Supplied data:
□ □ □

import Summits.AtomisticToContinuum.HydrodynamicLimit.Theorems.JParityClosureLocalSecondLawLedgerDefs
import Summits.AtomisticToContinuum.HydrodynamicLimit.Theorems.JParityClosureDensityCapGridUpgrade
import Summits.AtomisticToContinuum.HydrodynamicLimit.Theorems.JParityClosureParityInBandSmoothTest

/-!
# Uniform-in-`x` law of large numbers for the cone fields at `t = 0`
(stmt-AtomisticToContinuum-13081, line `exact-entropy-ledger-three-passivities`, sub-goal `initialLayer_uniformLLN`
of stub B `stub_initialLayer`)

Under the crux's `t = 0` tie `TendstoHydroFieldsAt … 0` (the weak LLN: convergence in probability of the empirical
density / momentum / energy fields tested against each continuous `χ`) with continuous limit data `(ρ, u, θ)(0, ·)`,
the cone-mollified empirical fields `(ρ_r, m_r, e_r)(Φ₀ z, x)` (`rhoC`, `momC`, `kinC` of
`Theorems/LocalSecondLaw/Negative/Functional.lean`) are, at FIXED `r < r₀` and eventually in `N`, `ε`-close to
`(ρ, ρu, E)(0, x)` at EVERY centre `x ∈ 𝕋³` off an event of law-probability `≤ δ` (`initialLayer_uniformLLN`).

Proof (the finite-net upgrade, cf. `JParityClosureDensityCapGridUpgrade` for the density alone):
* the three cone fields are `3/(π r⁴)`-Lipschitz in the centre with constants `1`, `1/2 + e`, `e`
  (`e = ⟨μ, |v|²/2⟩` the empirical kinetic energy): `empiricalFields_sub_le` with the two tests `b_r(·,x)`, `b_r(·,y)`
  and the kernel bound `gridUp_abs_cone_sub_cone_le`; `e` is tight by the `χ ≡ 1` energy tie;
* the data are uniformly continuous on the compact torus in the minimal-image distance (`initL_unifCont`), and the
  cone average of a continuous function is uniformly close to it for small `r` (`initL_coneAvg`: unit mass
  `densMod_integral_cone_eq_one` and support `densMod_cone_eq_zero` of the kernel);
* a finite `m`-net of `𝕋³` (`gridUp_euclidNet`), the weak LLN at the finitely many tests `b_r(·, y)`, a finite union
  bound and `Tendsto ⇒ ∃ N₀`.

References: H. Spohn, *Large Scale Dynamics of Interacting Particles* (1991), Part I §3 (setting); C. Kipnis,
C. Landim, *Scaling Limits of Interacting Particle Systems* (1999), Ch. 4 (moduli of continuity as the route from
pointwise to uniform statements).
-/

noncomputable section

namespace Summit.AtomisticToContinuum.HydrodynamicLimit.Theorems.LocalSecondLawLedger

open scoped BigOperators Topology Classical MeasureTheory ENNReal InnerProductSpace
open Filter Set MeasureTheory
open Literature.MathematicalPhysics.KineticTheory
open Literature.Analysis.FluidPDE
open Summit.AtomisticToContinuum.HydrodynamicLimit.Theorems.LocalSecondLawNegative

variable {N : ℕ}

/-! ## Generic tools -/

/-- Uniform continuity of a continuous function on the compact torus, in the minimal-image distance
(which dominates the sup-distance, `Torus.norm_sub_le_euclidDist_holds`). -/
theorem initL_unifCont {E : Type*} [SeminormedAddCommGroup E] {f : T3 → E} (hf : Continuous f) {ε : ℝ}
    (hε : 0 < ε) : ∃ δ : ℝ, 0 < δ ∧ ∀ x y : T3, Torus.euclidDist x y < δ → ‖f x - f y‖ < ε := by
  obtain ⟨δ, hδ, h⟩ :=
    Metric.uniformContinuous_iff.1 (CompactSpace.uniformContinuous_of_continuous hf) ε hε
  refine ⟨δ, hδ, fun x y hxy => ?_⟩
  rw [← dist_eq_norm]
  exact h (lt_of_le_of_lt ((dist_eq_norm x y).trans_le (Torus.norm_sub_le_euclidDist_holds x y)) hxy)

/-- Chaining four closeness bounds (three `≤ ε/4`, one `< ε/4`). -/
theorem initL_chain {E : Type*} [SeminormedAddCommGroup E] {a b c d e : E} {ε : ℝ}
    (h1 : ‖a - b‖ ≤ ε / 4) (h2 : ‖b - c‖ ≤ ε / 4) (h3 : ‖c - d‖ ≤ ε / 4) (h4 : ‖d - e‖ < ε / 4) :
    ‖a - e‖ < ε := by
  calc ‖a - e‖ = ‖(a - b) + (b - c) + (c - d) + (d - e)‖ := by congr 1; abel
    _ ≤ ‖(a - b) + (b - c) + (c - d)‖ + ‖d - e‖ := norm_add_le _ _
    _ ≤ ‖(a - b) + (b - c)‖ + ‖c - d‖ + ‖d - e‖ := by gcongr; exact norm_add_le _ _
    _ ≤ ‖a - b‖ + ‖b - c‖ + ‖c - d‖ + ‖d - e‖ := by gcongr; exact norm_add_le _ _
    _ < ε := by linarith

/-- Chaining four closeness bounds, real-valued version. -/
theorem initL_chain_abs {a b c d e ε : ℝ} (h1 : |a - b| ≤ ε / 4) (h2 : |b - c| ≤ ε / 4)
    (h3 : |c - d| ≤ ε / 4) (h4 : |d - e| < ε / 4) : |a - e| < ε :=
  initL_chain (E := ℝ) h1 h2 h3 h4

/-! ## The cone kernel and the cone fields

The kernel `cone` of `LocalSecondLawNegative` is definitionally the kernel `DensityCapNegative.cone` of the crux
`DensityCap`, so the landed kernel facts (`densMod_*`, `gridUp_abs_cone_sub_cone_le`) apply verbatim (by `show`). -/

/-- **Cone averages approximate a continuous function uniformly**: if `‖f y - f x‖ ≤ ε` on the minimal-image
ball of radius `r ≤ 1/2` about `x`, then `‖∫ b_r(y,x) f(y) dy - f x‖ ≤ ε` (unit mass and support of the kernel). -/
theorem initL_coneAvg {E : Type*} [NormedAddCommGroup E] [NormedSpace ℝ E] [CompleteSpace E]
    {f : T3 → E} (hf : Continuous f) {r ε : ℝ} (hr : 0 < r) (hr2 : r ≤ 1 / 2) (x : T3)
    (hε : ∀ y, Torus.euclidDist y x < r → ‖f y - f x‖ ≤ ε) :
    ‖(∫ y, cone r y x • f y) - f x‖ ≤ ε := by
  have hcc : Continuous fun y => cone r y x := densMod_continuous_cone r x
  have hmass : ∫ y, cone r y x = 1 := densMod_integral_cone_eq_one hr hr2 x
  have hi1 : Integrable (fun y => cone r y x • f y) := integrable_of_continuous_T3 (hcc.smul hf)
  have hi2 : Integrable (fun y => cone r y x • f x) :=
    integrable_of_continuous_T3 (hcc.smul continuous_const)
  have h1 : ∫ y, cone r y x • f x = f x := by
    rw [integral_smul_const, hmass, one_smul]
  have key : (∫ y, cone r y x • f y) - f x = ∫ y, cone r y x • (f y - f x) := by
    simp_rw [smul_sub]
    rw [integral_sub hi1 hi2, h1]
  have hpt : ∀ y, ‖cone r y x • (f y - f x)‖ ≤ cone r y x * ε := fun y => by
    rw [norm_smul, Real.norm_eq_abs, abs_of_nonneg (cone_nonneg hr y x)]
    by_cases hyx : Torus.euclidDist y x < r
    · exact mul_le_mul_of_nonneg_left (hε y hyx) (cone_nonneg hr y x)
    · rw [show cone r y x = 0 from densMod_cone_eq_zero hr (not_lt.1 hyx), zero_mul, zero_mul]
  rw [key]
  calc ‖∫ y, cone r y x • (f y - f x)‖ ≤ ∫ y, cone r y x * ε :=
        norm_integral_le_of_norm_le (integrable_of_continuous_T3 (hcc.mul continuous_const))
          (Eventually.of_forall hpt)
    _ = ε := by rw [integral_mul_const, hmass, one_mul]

□ □ □

Write each line of the data above out again without altering a word.

import Summits.AtomisticToContinuum.HydrodynamicLimit.Theorems.JParityClosureLocalSecondLawLedgerDefs
import Summits.AtomisticToContinuum.HydrodynamicLimit.Theorems.JParityClosureDensityCapGridUpgrade
import Summits.AtomisticToContinuum.HydrodynamicLimit.Theorems.JParityClosureParityInBandSmoothTest

/-!
# Uniform-in-`x` law of large numbers for the cone fields at `t = 0`
(stmt-AtomisticToContinuum-13081, line `exact-entropy-ledger-three-passivities`, sub-goal `initialLayer_uniformLLN`
of stub B `stub_initialLayer`)

Under the crux's `t = 0` tie `TendstoHydroFieldsAt … 0` (the weak LLN: convergence in probability of the empirical
density / momentum / energy fields tested against each continuous `χ`) with continuous limit data `(ρ, u, θ)(0, ·)`,
the cone-mollified empirical fields `(ρ_r, m_r, e_r)(Φ₀ z, x)` (`rhoC`, `momC`, `kinC` of
`Theorems/LocalSecondLaw/Negative/Functional.lean`) are, at FIXED `r < r₀` and eventually in `N`, `ε`-close to
`(ρ, ρu, E)(0, x)` at EVERY centre `x ∈ 𝕋³` off an event of law-probability `≤ δ` (`initialLayer_uniformLLN`).

Proof (the finite-net upgrade, cf. `JParityClosureDensityCapGridUpgrade` for the density alone):
* the three cone fields are `3/(π r⁴)`-Lipschitz in the centre with constants `1`, `1/2 + e`, `e`
  (`e = ⟨μ, |v|²/2⟩` the empirical kinetic energy): `empiricalFields_sub_le` with the two tests `b_r(·,x)`, `b_r(·,y)`
  and the kernel bound `gridUp_abs_cone_sub_cone_le`; `e` is tight by the `χ ≡ 1` energy tie;
* the data are uniformly continuous on the compact torus in the minimal-image distance (`initL_unifCont`), and the
  cone average of a continuous function is uniformly close to it for small `r` (`initL_coneAvg`: unit mass
  `densMod_integral_cone_eq_one` and support `densMod_cone_eq_zero` of the kernel);
* a finite `m`-net of `𝕋³` (`gridUp_euclidNet`), the weak LLN at the finitely many tests `b_r(·, y)`, a finite union
  bound and `Tendsto ⇒ ∃ N₀`.

References: H. Spohn, *Large Scale Dynamics of Interacting Particles* (1991), Part I §3 (setting); C. Kipnis,
C. Landim, *Scaling Limits of Interacting Particle Systems* (1999), Ch. 4 (moduli of continuity as the route from
pointwise to uniform statements).
-/

noncomputable section

namespace Summit.AtomisticToContinuum.HydrodynamicLimit.Theorems.LocalSecondLawLedger

open scoped BigOperators Topology Classical MeasureTheory ENNReal InnerProductSpace
open Filter Set MeasureTheory
open Literature.MathematicalPhysics.KineticTheory
open Literature.Analysis.FluidPDE
open Summit.AtomisticToContinuum.HydrodynamicLimit.Theorems.LocalSecondLawNegative

variable {N : ℕ}

/-! ## Generic tools -/

/-- Uniform continuity of a continuous function on the compact torus, in the minimal-image distance
(which dominates the sup-distance, `Torus.norm_sub_le_euclidDist_holds`). -/
theorem initL_unifCont {E : Type*} [SeminormedAddCommGroup E] {f : T3 → E} (hf : Continuous f) {ε : ℝ}
    (hε : 0 < ε) : ∃ δ : ℝ, 0 < δ ∧ ∀ x y : T3, Torus.euclidDist x y < δ → ‖f x - f y‖ < ε := by
  obtain ⟨δ, hδ, h⟩ :=
    Metric.uniformContinuous_iff.1 (CompactSpace.uniformContinuous_of_continuous hf) ε hε
  refine ⟨δ, hδ, fun x y hxy => ?_⟩
  rw [← dist_eq_norm]
  exact h (lt_of_le_of_lt ((dist_eq_norm x y).trans_le (Torus.norm_sub_le_euclidDist_holds x y)) hxy)

/-- Chaining four closeness bounds (three `≤ ε/4`, one `< ε/4`). -/
theorem initL_chain {E : Type*} [SeminormedAddCommGroup E] {a b c d e : E} {ε : ℝ}
    (h1 : ‖a - b‖ ≤ ε / 4) (h2 : ‖b - c‖ ≤ ε / 4) (h3 : ‖c - d‖ ≤ ε / 4) (h4 : ‖d - e‖ < ε / 4) :
    ‖a - e‖ < ε := by
  calc ‖a - e‖ = ‖(a - b) + (b - c) + (c - d) + (d - e)‖ := by congr 1; abel
    _ ≤ ‖(a - b) + (b - c) + (c - d)‖ + ‖d - e‖ := norm_add_le _ _
    _ ≤ ‖(a - b) + (b - c)‖ + ‖c - d‖ + ‖d - e‖ := by gcongr; exact norm_add_le _ _
    _ ≤ ‖a - b‖ + ‖b - c‖ + ‖c - d‖ + ‖d - e‖ := by gcongr; exact norm_add_le _ _
    _ < ε := by linarith

/-- Chaining four closeness bounds, real-valued version. -/
theorem initL_chain_abs {a b c d e ε : ℝ} (h1 : |a - b| ≤ ε / 4) (h2 : |b - c| ≤ ε / 4)
    (h3 : |c - d| ≤ ε / 4) (h4 : |d - e| < ε / 4) : |a - e| < ε :=
  initL_chain (E := ℝ) h1 h2 h3 h4

/-! ## The cone kernel and the cone fields

The kernel `cone` of `LocalSecondLawNegative` is definitionally the kernel `DensityCapNegative.cone` of the crux
`DensityCap`, so the landed kernel facts (`densMod_*`, `gridUp_abs_cone_sub_cone_le`) apply verbatim (by `show`). -/

/-- **Cone averages approximate a continuous function uniformly**: if `‖f y - f x‖ ≤ ε` on the minimal-image
ball of radius `r ≤ 1/2` about `x`, then `‖∫ b_r(y,x) f(y) dy - f x‖ ≤ ε` (unit mass and support of the kernel). -/
theorem initL_coneAvg {E : Type*} [NormedAddCommGroup E] [NormedSpace ℝ E] [CompleteSpace E]
    {f : T3 → E} (hf : Continuous f) {r ε : ℝ} (hr : 0 < r) (hr2 : r ≤ 1 / 2) (x : T3)
    (hε : ∀ y, Torus.euclidDist y x < r → ‖f y - f x‖ ≤ ε) :
    ‖(∫ y, cone r y x • f y) - f x‖ ≤ ε := by
  have hcc : Continuous fun y => cone r y x := densMod_continuous_cone r x
  have hmass : ∫ y, cone r y x = 1 := densMod_integral_cone_eq_one hr hr2 x
  have hi1 : Integrable (fun y => cone r y x • f y) := integrable_of_continuous_T3 (hcc.smul hf)
  have hi2 : Integrable (fun y => cone r y x • f x) :=
    integrable_of_continuous_T3 (hcc.smul continuous_const)
  have h1 : ∫ y, cone r y x • f x = f x := by
    rw [integral_smul_const, hmass, one_smul]
  have key : (∫ y, cone r y x • f y) - f x = ∫ y, cone r y x • (f y - f x) := by
    simp_rw [smul_sub]
    rw [integral_sub hi1 hi2, h1]
  have hpt : ∀ y, ‖cone r y x • (f y - f x)‖ ≤ cone r y x * ε := fun y => by
    rw [norm_smul, Real.norm_eq_abs, abs_of_nonneg (cone_nonneg hr y x)]
    by_cases hyx : Torus.euclidDist y x < r
    · exact mul_le_mul_of_nonneg_left (hε y hyx) (cone_nonneg hr y x)
    · rw [show cone r y x = 0 from densMod_cone_eq_zero hr (not_lt.1 hyx), zero_mul, zero_mul]
  rw [key]
  calc ‖∫ y, cone r y x • (f y - f x)‖ ≤ ∫ y, cone r y x * ε :=
        norm_integral_le_of_norm_le (integrable_of_continuous_T3 (hcc.mul continuous_const))
          (Eventually.of_forall hpt)
    _ = ε := by rw [integral_mul_const, hmass, one_mul]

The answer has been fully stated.